— Exercise requirements —
From the line with "lane's repaired chart" through the line with "every tolerance family", repeat the entries verbatim, both end lines included, and add nothing.

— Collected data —

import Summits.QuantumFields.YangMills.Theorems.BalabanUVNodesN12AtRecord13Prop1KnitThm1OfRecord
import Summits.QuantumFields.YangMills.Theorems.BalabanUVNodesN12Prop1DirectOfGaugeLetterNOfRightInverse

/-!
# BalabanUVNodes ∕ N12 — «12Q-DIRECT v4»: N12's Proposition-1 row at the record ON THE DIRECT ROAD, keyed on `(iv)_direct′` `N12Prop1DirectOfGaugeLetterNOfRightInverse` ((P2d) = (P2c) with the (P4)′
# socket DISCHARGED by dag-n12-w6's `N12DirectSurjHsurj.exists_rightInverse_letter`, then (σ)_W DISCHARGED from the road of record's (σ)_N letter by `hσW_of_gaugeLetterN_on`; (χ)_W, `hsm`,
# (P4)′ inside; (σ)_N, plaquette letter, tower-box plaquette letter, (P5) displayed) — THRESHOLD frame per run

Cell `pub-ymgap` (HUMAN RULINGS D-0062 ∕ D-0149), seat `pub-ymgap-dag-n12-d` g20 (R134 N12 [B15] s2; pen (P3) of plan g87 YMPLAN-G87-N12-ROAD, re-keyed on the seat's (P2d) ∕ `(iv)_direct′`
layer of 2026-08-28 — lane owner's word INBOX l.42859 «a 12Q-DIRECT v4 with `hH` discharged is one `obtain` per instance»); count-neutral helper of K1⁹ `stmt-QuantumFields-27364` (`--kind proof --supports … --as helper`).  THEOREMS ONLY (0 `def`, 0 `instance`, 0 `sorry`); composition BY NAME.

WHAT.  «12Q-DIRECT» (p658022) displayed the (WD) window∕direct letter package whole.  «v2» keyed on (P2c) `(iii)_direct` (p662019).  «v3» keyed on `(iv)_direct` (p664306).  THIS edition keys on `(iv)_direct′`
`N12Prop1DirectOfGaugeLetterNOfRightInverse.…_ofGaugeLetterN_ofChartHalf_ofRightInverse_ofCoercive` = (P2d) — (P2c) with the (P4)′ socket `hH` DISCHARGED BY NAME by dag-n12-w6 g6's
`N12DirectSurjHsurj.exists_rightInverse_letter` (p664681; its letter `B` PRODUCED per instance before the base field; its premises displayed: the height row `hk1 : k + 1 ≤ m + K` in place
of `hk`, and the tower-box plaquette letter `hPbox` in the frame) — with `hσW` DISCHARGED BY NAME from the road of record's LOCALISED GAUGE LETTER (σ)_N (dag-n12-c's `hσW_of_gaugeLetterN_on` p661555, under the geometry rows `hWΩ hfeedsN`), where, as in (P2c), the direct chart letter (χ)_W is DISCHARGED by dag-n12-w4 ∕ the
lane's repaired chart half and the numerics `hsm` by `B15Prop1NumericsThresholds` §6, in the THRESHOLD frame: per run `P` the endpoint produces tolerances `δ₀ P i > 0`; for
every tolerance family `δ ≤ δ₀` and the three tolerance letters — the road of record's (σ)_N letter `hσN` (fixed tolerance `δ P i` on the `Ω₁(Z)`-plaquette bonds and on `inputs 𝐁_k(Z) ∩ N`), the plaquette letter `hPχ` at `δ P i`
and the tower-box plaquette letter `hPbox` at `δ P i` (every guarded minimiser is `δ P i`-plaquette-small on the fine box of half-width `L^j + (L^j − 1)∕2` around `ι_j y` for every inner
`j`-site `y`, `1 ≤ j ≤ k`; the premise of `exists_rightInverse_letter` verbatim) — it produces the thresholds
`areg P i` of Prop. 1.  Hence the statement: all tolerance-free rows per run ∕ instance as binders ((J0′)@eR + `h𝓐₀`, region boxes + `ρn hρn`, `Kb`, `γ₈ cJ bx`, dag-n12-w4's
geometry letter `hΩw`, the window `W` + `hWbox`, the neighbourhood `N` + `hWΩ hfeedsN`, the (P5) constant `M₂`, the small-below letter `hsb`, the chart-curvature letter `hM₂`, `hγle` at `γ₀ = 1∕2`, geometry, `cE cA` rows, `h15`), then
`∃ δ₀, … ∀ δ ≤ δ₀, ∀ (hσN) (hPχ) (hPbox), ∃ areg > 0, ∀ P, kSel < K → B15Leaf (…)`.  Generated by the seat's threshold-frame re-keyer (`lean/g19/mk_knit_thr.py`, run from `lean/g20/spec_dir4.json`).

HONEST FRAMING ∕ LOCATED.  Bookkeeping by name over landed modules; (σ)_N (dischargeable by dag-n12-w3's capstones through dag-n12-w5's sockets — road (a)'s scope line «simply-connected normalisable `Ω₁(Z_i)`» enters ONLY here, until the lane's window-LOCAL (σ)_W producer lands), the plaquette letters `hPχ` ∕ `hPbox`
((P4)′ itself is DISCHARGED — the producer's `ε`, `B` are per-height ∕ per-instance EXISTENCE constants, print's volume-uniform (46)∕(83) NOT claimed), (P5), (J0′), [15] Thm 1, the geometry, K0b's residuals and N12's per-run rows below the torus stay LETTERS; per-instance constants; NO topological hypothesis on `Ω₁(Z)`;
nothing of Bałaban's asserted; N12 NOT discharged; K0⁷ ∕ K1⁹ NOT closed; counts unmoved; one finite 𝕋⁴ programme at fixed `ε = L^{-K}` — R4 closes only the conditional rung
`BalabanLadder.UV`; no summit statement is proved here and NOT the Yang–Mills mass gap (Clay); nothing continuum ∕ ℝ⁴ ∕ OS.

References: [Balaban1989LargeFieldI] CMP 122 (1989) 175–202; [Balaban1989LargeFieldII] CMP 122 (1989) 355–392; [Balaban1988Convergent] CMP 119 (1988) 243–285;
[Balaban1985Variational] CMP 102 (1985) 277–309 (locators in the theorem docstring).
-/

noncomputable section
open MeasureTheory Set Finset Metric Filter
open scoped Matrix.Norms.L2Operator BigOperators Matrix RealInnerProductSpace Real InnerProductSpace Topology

— Your solution —
lane's repaired chart half and the numerics `hsm` by `B15Prop1NumericsThresholds` §6, in the THRESHOLD frame: per run `P` the endpoint produces tolerances `δ₀ P i > 0`; for
every tolerance family `δ ≤ δ₀` and the three tolerance letters — the road of record's (σ)_N letter `hσN` (fixed tolerance `δ P i` on the `Ω₁(Z)`-plaquette bonds and on `inputs 𝐁_k(Z) ∩ N`), the plaquette letter `hPχ` at `δ P i`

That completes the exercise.